What can be bigger than an int? float or double. So you can't assign a float or double to an int (or anything smaller than an int) without a cast. Example:
float f = 10.0f;
int i = f; //will not compile.

[pink.freak]

What can be bigger than an int? float or double. So you can't assign a float or double to an int (or anything smaller than an int) without a cast. Example:
float f = 10.0f;
int i = f; //will not compile.

Thanks for replying. How about the other way around? It says it can't assign something smaller than int without explicit cast.
However I can assign byte to int with no cast inside the compiler.

byte b = 127;

int i = b;

[admin]

What it says is you cannot assign anything bigger than an int to an int or to anything smaller than an int. e.g., you cannot assign a float to an int or to a char, short, or byte.

[AndaRO]

If I am multiplied : char * char result int?
byte * byte result int?

Is it true?

Thanks Paul

[admin]

Yes, that is correct.

[lenalena]

Hi, Paul,

First of all, I want to thank you for taking such good care of the board. I found your explanations excellent.
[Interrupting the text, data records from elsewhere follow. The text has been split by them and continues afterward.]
import Summits.CriticalPhenomena.SAWScalingLimit.Theorems.HexTight.Negative.OutwardDiveDefs

/-!
# Ring counterexamples for crux `HexTight` (stmt-CriticalPhenomena-5423), part 8:
the two self-avoiding walks of the ring domain `Ω_1`

Line lead seat c6 (2026-08-16), re-deriving the lost part 4/5 of the disprover's weighted-ring
chain (cdisprove generation 3; its `RingTwoSAW.lean` bounced only because the gate restarted in
flight and was never resubmitted). Over the landed parts (`LatticeG2Ring`: the ring `ring K`;
`LatticeG2Routes`: the right route inside `Tpos` of length `≤ 8K`; `RingDegree`: forced progression
and `leftward_long`; `RingDomain`: the ring as the discrete domain `Ω_1 = Omega K`;
`OutwardDiveDefs`: transfer and weights) we prove:

* distances along the bottom row right of the centre `x₀ = c(U(0,0))`: `dist(U(i,0)) = i`,
  `i < dist(D(i,0)) < i + 1` (`dist_U0`, `lt_dist_D0`, `dist_D0_lt`), and the classification of the
  bottom-row cells with real part `≥ Re x₀ + 1/2` (`eq_U_or_D_of_right`);
* every SAW of `Ω_1` from `U(0,0)` to `U(0,2K)` has support `U(0,0) :: D(0,0) :: …` (rightward) or
  `U(0,0) :: D(-1,0) :: …` (leftward) (`saw_snd_dichotomy`); two SAWs with the same second cell are
  equal (`saw_eq_of_snd_eq`, forced progression); a rightward SAW `γR` with support in `Tpos` and
  `ℓ(γR) ≤ 8K + 1` exists (`exists_right_saw`); leftward SAWs have `ℓ ≥ 14K - 1`
  (`vertexCount_of_left`);
* hence the total `x_c`-weight of all SAWs is at most `x_c^{ℓ(γR)} + x_c^{14K-1}` (`weight_le`).

Consumed by `Negative/OutwardDiveFalse.lean` (`not_outwardDiveBoundAsTyped`,
`not_pinnedReturnBoundAsTyped`).
-/

noncomputable section

open scoped BigOperators ENNReal
open Classical
open Literature.Probability.LatticeModels
open Literature.Probability.RandomPlanarGeometry.SAW

namespace Summit.CriticalPhenomena.SAWScalingLimit.Cruxes.HexTight.Negative

/-! ## Distances along the bottom row, right of the centre -/

/-- `c(U(i,0)) - x₀ = i` (same height as the centre). -/
theorem center_U0_sub (i : ℤ) : hexCenter (U i 0) - x₀ = ((i : ℝ) : ℂ) := by
  apply Complex.ext
  · rw [Complex.sub_re, re_U, x₀_re, Complex.ofReal_re]; push_cast; ring
  · rw [Complex.sub_im, im_U, x₀_im, Complex.ofReal_im]; push_cast; ring

/-- **`dist(c(U(i,0)), x₀) = i`** for `i ≥ 0`. -/
theorem dist_U0 {i : ℤ} (hi : 0 ≤ i) : dist (hexCenter (U i 0)) x₀ = i := by
  rw [Complex.dist_eq, center_U0_sub, Complex.norm_real, Real.norm_eq_abs,
    abs_of_nonneg (by exact_mod_cast hi)]

/-- `dist(c(D(i,0)), x₀)² = (i + 1/2)² + 1/12`. -/
theorem dist_D0_sq (i : ℤ) : dist (hexCenter (D i 0)) x₀ ^ 2 = ((i : ℝ) + 1 / 2) ^ 2 + 1 / 12 := by
  rw [Complex.dist_eq, Complex.sq_norm, Complex.normSq_apply, Complex.sub_re, Complex.sub_im, re_D,
    im_D, x₀_re, x₀_im]
  have h3 : Real.sqrt 3 * Real.sqrt 3 = 3 := Real.mul_self_sqrt (by norm_num)
  push_cast
  nlinarith [h3]

/-- **`i < dist(c(D(i,0)), x₀)`** for `i ≥ 0`. -/
theorem lt_dist_D0 {i : ℤ} (hi : 0 ≤ i) : (i : ℝ) < dist (hexCenter (D i 0)) x₀ := by
  have hi' : (0 : ℝ) ≤ i := by exact_mod_cast hi
  refine lt_of_pow_lt_pow_left₀ 2 dist_nonneg ?_
  rw [dist_D0_sq]
  nlinarith

/-- **`dist(c(D(i,0)), x₀) < i + 1`** for `i ≥ 0`. -/
theorem dist_D0_lt {i : ℤ} (hi : 0 ≤ i) : dist (hexCenter (D i 0)) x₀ < i + 1 := by
  have hi' : (0 : ℝ) ≤ i := by exact_mod_cast hi
  refine lt_of_pow_lt_pow_left₀ 2 (by linarith) ?_
  rw [dist_D0_sq]
  nlinarith

/-- **Classification.** A bottom-row cell with real part `≥ Re x₀ + 1/2` is `U(i,0)` with `i ≥ 1`
or `D(i,0)` with `i ≥ 0`. -/
theorem eq_U_or_D_of_right {y : HexVertex} (hy0 : y.1 1 = 0)
    (hre : x₀.re + 1 / 2 ≤ (hexCenter y).re) :
    (∃ i : ℤ, 1 ≤ i ∧ y = U i 0) ∨ (∃ i : ℤ, 0 ≤ i ∧ y = D i 0) := by
  rw [x₀_re] at hre
  rcases face_eq y with hyU | hyD
  · left
    rw [hy0] at hyU
    refine ⟨y.1 0, ?_, hyU⟩
    rw [hyU, re_U] at hre
    push_cast at hre
    have : (0 : ℝ) < y.1 0 := by linarith
    exact_mod_cast (show (0 : ℤ) < y.1 0 by exact_mod_cast this)
  · right
    rw [hy0] at hyD
    refine ⟨y.1 0, ?_, hyD⟩
    rw [hyD, re_D] at hre
    push_cast at hre
    have : (-1 : ℝ) < y.1 0 := by linarith
    have : (-1 : ℤ) < y.1 0 := by exact_mod_cast this
    omega

/-! ## SAWs of `Ω_1` from the centre `U(0,0)`: support facts -/

section SAWs

variable {K : ℕ}

/-- the centre is a ring cell -/
theorem U00_mem_ring (hK : 1 ≤ K) : U 0 0 ∈ ring K :=
  U_mem_ring.2 (Or.inl ⟨rfl, by omega, by omega⟩)

/-- the top cell `U(0,2K)` is a ring cell (`K ≥ 1`) -/
theorem U02K_mem_ring (hK : 1 ≤ K) : U 0 (2 * K) ∈ ring K :=
  U_mem_ring.2 (Or.inr (Or.inr (Or.inl ⟨rfl, by omega, by omega⟩)))

/-- the support of a SAW of `Ω_1` is a lattice chain -/
theorem saw_isChain {a b : HexVertex} (γ : HexDomainSAW (Omega K) 1 a b) :
    γ.walk.support.IsChain hexGraph.Adj :=
  List.IsChain.imp (fun _ _ h => (domAdj_imp h).1) γ.walk.isChain_adj_support

/-- the support of a SAW of `Ω_1` from a ring cell lies in the ring -/
theorem saw_support_ring {a b : HexVertex} (ha : a ∈ ring K) (γ : HexDomainSAW (Omega K) 1 a b) :
    ∀ y ∈ γ.walk.support, y ∈ ring K :=
  support_subset_ring ha γ.walk

/-- two SAWs of `Ω_1` with the same support are equal -/
theorem saw_eq_of_support_eq {a b : HexVertex} {γ γ' : HexDomainSAW (Omega K) 1 a b}
    (h : γ.walk.support = γ'.walk.support) : γ = γ' := by
  obtain ⟨w, hw⟩ := γ
  obtain ⟨w', hw'⟩ := γ'
  simp only at h
  cases SimpleGraph.Walk.ext_support h
  rfl

/-- `ℓ(γ)` is the number of cells of the support -/
theorem vertexCount_eq_length_support {a b : HexVertex} (γ : HexDomainSAW (Omega K) 1 a b) :
    γ.vertexCount = γ.walk.support.length := by
  rw [EmbDomainSAW.vertexCount, EmbDomainSAW.length, SimpleGraph.Walk.length_support]

/-- **Second-cell dichotomy.** A SAW of `Ω_1` from the centre to a different cell starts
`U(0,0), D(0,0), …` (rightward) or `U(0,0), D(-1,0), …` (leftward): the third lattice neighbour
`D(0,-1)` of the centre is not a ring cell. -/
theorem saw_snd_dichotomy {b : HexVertex} (hb : b ≠ U 0 0) (γ : HexDomainSAW (Omega K) 1 (U 0 0) b) :
    ∃ t : List HexVertex,
      γ.walk.support = U 0 0 :: D 0 0 :: t ∨ γ.walk.support = U 0 0 :: D (-1) 0 :: t := by
  obtain ⟨w, hw⟩ := γ
  cases w with
  | nil => exact absurd rfl hb
  | @cons _ n _ hadj p =>
    obtain ⟨hadj', -, hn⟩ := domAdj_imp hadj
    have hs : (SimpleGraph.Walk.cons hadj p).support = U 0 0 :: n :: p.support.tail := by
      rw [SimpleGraph.Walk.support_cons, p.cons_tail_support]
    refine ⟨p.support.tail, ?_⟩
    rw [hs]
    rcases adj_U_iff.1 hadj' with rfl | rfl | rfl
    · exact Or.inl rfl
    · right; simp
    · exfalso
      rw [D_mem_ring] at hn
      omega

/-- **Forced progression for SAWs.** Two SAWs of `Ω_1` from the centre to the same cell with the
same second cell are equal (`eq_of_chains_last`). -/
theorem saw_eq_of_snd_eq (hK : 1 ≤ K) {b n : HexVertex} {γ γ' : HexDomainSAW (Omega K) 1 (U 0 0) b}
    {t t' : List HexVertex} (h : γ.walk.support = U 0 0 :: n :: t)
    (h' : γ'.walk.support = U 0 0 :: n :: t') : γ = γ' := by
  have hc : (U 0 0 :: n :: t).IsChain hexGraph.Adj := h ▸ saw_isChain γ
  have hc' : (U 0 0 :: n :: t').IsChain hexGraph.Adj := h' ▸ saw_isChain γ'
  have hn : (U 0 0 :: n :: t).Nodup := h ▸ γ.isPath.support_nodup
  have hn' : (U 0 0 :: n :: t').Nodup := h' ▸ γ'.isPath.support_nodup
  have hr : ∀ y ∈ U 0 0 :: n :: t, y ∈ ring K := h ▸ saw_support_ring (U00_mem_ring hK) γ
  have hr' : ∀ y ∈ U 0 0 :: n :: t', y ∈ ring K := h' ▸ saw_support_ring (U00_mem_ring hK) γ'
  have hl : (U 0 0 :: n :: t).getLast (List.cons_ne_nil _ _) = b := by
    have := γ.walk.getLast_support
    simp only [h] at this
    exact this
  have hl' : (U 0 0 :: n :: t').getLast (List.cons_ne_nil _ _) = b := by
    have := γ'.walk.getLast_support
    simp only [h'] at this
    exact this
  have htt : t = t' := eq_of_chains_last hK hc hc' hn hn' hr hr' (hl.trans hl'.symm)
  subst htt
  exact saw_eq_of_support_eq (h.trans h'.symm)

/-- **The right SAW exists**: a SAW of `Ω_1` from `U(0,0)` to `U(0,2K)` with support in `Tpos`
(real parts `≥ Re x₀`) and at most `8K + 1` cells — the right route of `LatticeG2Routes`,
transferred to `Ω_1` and made self-avoiding by `bypass`. -/
theorem exists_right_saw (hK : 1 ≤ K) :
    ∃ γR : HexDomainSAW (Omega K) 1 (U 0 0) (U 0 (2 * K)),
      (∀ y ∈ γR.walk.support, y ∈ Tpos K) ∧ γR.vertexCount ≤ 8 * K + 1 := by
  obtain ⟨p, hpL, hp⟩ := joined_rightLen hK
  obtain ⟨q, hq⟩ := domWalk_transfer hK Tpos_subset p hp
  refine ⟨⟨q.bypass, q.bypass_isPath⟩, fun y hy => hp y (hq ▸ q.support_bypass_subset_support hy), ?_⟩
  have hlen : q.length = p.length := by
    have h1 := q.length_support
    rw [hq, p.length_support] at h1
    omega
  have h2 := q.length_bypass_le_length
  show q.bypass.length + 1 ≤ 8 * K + 1
  omega

/-- the second cell of a SAW with support in `Tpos` is `D(0,0)` (`D(-1,0)` has real part
`0 < Re x₀`) -/
theorem snd_eq_of_Tpos (hK : 1 ≤ K) (γ : HexDomainSAW (Omega K) 1 (U 0 0) (U 0 (2 * K)))
    (hT : ∀ y ∈ γ.walk.support, y ∈ Tpos K) :
    ∃ t : List HexVertex, γ.walk.support = U 0 0 :: D 0 0 :: t := by
  have hb : U 0 (2 * (K : ℤ)) ≠ U 0 0 := fun h => by have := (U_inj h).2; omega
  obtain ⟨t, h | h⟩ := saw_snd_dichotomy hb γ
  · exact ⟨t, h⟩
  · exfalso
    have hmem : D (-1) 0 ∈ γ.walk.support := by rw [h]; simp
    have := (hT _ hmem).2
    rw [x₀_re, re_D] at this
    push_cast at this
    linarith

/-- **Leftward SAWs are long**: a SAW `U(0,0), D(-1,0), …, U(0,2K)` has at least `14K - 1` cells
(`leftward_long`). -/
theorem vertexCount_of_left (hK : 1 ≤ K) (γ : HexDomainSAW (Omega K) 1 (U 0 0) (U 0 (2 * K)))
    {t : List HexVertex} (h : γ.walk.support = U 0 0 :: D (-1) 0 :: t) :
    14 * K ≤ γ.vertexCount + 1 := by
  have hc : (U 0 0 :: D (-1) 0 :: t).IsChain hexGraph.Adj := h ▸ saw_isChain γ
  have hn : (U 0 0 :: D (-1) 0 :: t).Nodup := h ▸ γ.isPath.support_nodup
  have hr : ∀ y ∈ U 0 0 :: D (-1) 0 :: t, y ∈ ring K := h ▸ saw_support_ring (U00_mem_ring hK) γ
  have hl : (U 0 0 :: D (-1) 0 :: t).getLast (List.cons_ne_nil _ _) = U 0 (2 * K) := by
    have := γ.walk.getLast_support
    simp only [h] at this
    exact this
  have hlong := leftward_long hK hc hn hr hl
  rw [vertexCount_eq_length_support, h]
  simp only [List.length_cons]
  omega

/-- **Dichotomy.** Given a rightward SAW `γR`, every SAW of `Ω_1` from `U(0,0)` to `U(0,2K)` is
`γR` or has at least `14K - 1` cells. -/
theorem saw_dichotomy (hK : 1 ≤ K) {γR : HexDomainSAW (Omega K) 1 (U 0 0) (U 0 (2 * K))}
    {tR : List HexVertex} (hR : γR.walk.support = U 0 0 :: D 0 0 :: tR)
    (γ : HexDomainSAW (Omega K) 1 (U 0 0) (U 0 (2 * K))) : γ = γR ∨ 14 * K ≤ γ.vertexCount + 1 := by
  have hb : U 0 (2 * (K : ℤ)) ≠ U 0 0 := fun h => by have := (U_inj h).2; omega
  obtain ⟨t, h | h⟩ := saw_snd_dichotomy hb γ
  · exact Or.inl (saw_eq_of_snd_eq hK h hR)
  · exact Or.inr (vertexCount_of_left hK γ h)

/-- Two SAWs other than the rightward one coincide (both are leftward; forced progression). -/
theorem saw_eq_of_ne_right (hK : 1 ≤ K) {γR : HexDomainSAW (Omega K) 1 (U 0 0) (U 0 (2 * K))}
    {tR : List HexVertex} (hR : γR.walk.support = U 0 0 :: D 0 0 :: tR)
    {γ γ' : HexDomainSAW (Omega K) 1 (U 0 0) (U 0 (2 * K))} (hγ : γ ≠ γR) (hγ' : γ' ≠ γR) :
    γ = γ' := by
  have hb : U 0 (2 * (K : ℤ)) ≠ U 0 0 := fun h => by have := (U_inj h).2; omega
  obtain ⟨t, h | h⟩ := saw_snd_dichotomy hb γ
  · exact absurd (saw_eq_of_snd_eq hK h hR) hγ
  obtain ⟨t', h' | h'⟩ := saw_snd_dichotomy hb γ'
  · exact absurd (saw_eq_of_snd_eq hK h' hR) hγ'
  exact saw_eq_of_snd_eq hK h h'

/-! ## The weight of all SAWs -/

/-- **Weight bound.** Given a rightward SAW `γR`, the total `x_c`-weight of any set of SAWs of
`Ω_1` from `U(0,0)` to `U(0,2K)` is at most `x_c^{ℓ(γR)} + x_c^{14K-1}`: every other SAW is the
(unique) leftward one, of `≥ 14K - 1` cells. -/
theorem weight_le (hK : 1 ≤ K) {γR : HexDomainSAW (Omega K) 1 (U 0 0) (U 0 (2 * K))}
    {tR : List HexVertex} (hR : γR.walk.support = U 0 0 :: D 0 0 :: tR)
    (S : Set (HexDomainSAW (Omega K) 1 (U 0 0) (U 0 (2 * K)))) :
    hexSAWWeight (Omega K) 1 (U 0 0) (U 0 (2 * K)) S ≤
      ENNReal.ofReal (hexCriticalFugacity ^ γR.vertexCount) +
        ENNReal.ofReal (hexCriticalFugacity ^ (14 * K - 1)) := by
  refine (MeasureTheory.measure_mono (Set.subset_univ S)).trans ?_
  rw [weight_apply]
  simp only [Set.indicator_univ]
  rw [← Finset.add_sum_erase _ _ (Finset.mem_univ γR)]
  refine add_le_add le_rfl ?_
  have hcard : (Finset.univ.erase γR).card ≤ 1 := by
    refine Finset.card_le_one.2 fun γ hγ γ' hγ' => ?_
    exact saw_eq_of_ne_right hK hR (Finset.ne_of_mem_erase hγ) (Finset.ne_of_mem_erase hγ')
  have hle : ∀ γ ∈ Finset.univ.erase γR, ENNReal.ofReal (hexCriticalFugacity ^ γ.vertexCount) ≤
      ENNReal.ofReal (hexCriticalFugacity ^ (14 * K - 1)) := by
    intro γ hγ
    refine ENNReal.ofReal_le_ofReal ?_
    rcases saw_dichotomy hK hR γ with h | h
    · exact absurd h (Finset.ne_of_mem_erase hγ)
    · exact pow_le_pow_of_le_one hexCriticalFugacity_pos_lt_one.1.le hexCriticalFugacity_pos_lt_one.2.le (by omega)
  refine (Finset.sum_le_card_nsmul _ _ _ hle).trans ?_
  calc (Finset.univ.erase γR).card • ENNReal.ofReal (hexCriticalFugacity ^ (14 * K - 1))
      ≤ 1 • ENNReal.ofReal (hexCriticalFugacity ^ (14 * K - 1)) :=
        nsmul_le_nsmul_left (by positivity) hcard
    _ = _ := one_nsmul _

/-- **Lower bound by one element.** The weight of a set containing `γ` is at least `x_c^{ℓ(γ)}`. -/
theorem le_weight_of_mem {a b : HexVertex} {S : Set (HexDomainSAW (Omega K) 1 a b)}
    {γ : HexDomainSAW (Omega K) 1 a b} (hγ : γ ∈ S) :
    ENNReal.ofReal (hexCriticalFugacity ^ γ.vertexCount) ≤ hexSAWWeight (Omega K) 1 a b S := by
  rw [← embWeight_singleton]
  exact MeasureTheory.measure_mono (Set.singleton_subset_iff.2 hγ)

/-- **The arithmetic of the refutation.** With `ℓ(γR) ≤ 8K + 1` and `K ≥ 1` the inequality
`2 x_c^{ℓ(γR)} ≤ x_c^{ℓ(γR)} + x_c^{14K-1}` is false (`x_c^{ℓ(γR)} > x_c^{14K-1}` as `0 < x_c < 1`
and `8K + 1 < 14K - 1`). -/
theorem not_two_mul_le (hK : 1 ≤ K) {n : ℕ} (hn : n ≤ 8 * K + 1) :
    ¬ 2 * ENNReal.ofReal (hexCriticalFugacity ^ n) ≤
      ENNReal.ofReal (hexCriticalFugacity ^ n) + ENNReal.ofReal (hexCriticalFugacity ^ (14 * K - 1)) := by
  intro h
  rw [two_mul, ENNReal.add_le_add_iff_left ENNReal.ofReal_ne_top,
    ENNReal.ofReal_le_ofReal_iff (pow_nonneg hexCriticalFugacity_pos_lt_one.1.le _)] at h
  have hlt : hexCriticalFugacity ^ (14 * K - 1) < hexCriticalFugacity ^ n :=
    pow_lt_pow_right_of_lt_one₀ hexCriticalFugacity_pos_lt_one.1 hexCriticalFugacity_pos_lt_one.2 (by omega)
  exact absurd h (not_le.2 hlt)

end SAWs

end Summit.CriticalPhenomena.SAWScalingLimit.Cruxes.HexTight.Negative

end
However, I found the following statement from a long time ago:
===

FYI,
If any variable is a long, then the result is a long.
If any variable is a float or a double, then the result is a double.

===

I found today (accidentally), that it's not exactly accurate. Maybe it was 7 years ago. But if any variable is a float, and the rest are not doubles, the result will be a float, not a double.

Code: Select all

float f = 10.0f;
int x = 10;
System.out.println( (f*x) instanceof float);

This fails to compile, but the compiler gives the following error:
"required reference, found float". So clearly, it gets evaluated to a float, not a double.
If you change type of f to a double, the compile changes the complaint to "required reference, found double".
So it will evaluate to double only if double is present. If only float is present, it will evaluate to float.

I might be missing something, though...

[admin]

You are right. As per section 4.2.4 of JLS 8:

If at least one of the operands to a numerical operator is of type double, then the operation is carried out using 64-bit floating-point arithmetic, and the result of the numerical operator is a value of type double. If the other operand is not a double, it is first widened (§5.1.5) to type double by numeric promotion (§5.6).

Otherwise, the operation is carried out using 32-bit floating-point arithmetic, and the result of the numerical operator is a value of type float. (If the other operand is not a float, it is first widened to type float by numeric promotion.)

thank you!
Paul.

[elias86]

Why in:

s = b * b ;

b * b returns an int???

and in:

c = c + b;

c + b returns an int???

[admin]

Because that is how the Java language designers designed the mathematical operators to work.

[elias86]

Because that is how the Java language designers designed the mathematical operators to work.

Are there specifications where i can find all of the rules that indicates the implicit and explicit cast for primitive variables?

Thanks, Elias.

[admin]

Yes, of course. You can find all the rules here: https://docs.oracle.com/javase/specs/jl ... index.html

[flex567]

From the explanation:

A compound assignment expression of the form E1 op= E2 is equivalent to E1 = (T)((E1) op (E2)), where T is the type of E1, except that E1 is evaluated only once. Note that the implied cast to type T may be either an identity conversion or a narrowing primitive conversion. For example, the following code is correct:

What does it mean,
evaluated only once
identity conversion,
narrowing primitive conversion ?

[admin]

1. Example: ia[0] += 1; is same as ia[0] = ia[0] + 1; but in the second case, the exact array element needs to figure out twice - once for evaluating the RHS and once for assigning that value to the LHS.

2. Identity conversion
3. narrowing primitive conversion

[javabean68]

Hi,

I don't understand what the sentence in bold means:

A compound assignment expression of the form E1 op= E2 is equivalent to E1 = (T)((E1) op (E2)), where T is the type of E1, except that E1 is evaluated only once. Note that the implied cast to type T may be either an identity conversion or a narrowing primitive conversion.

Can you please explain it to me perhaps by means of an example?

Thanks
Regards
Fabio

[admin]

Sorry, I am not sure what is the need for the bold part.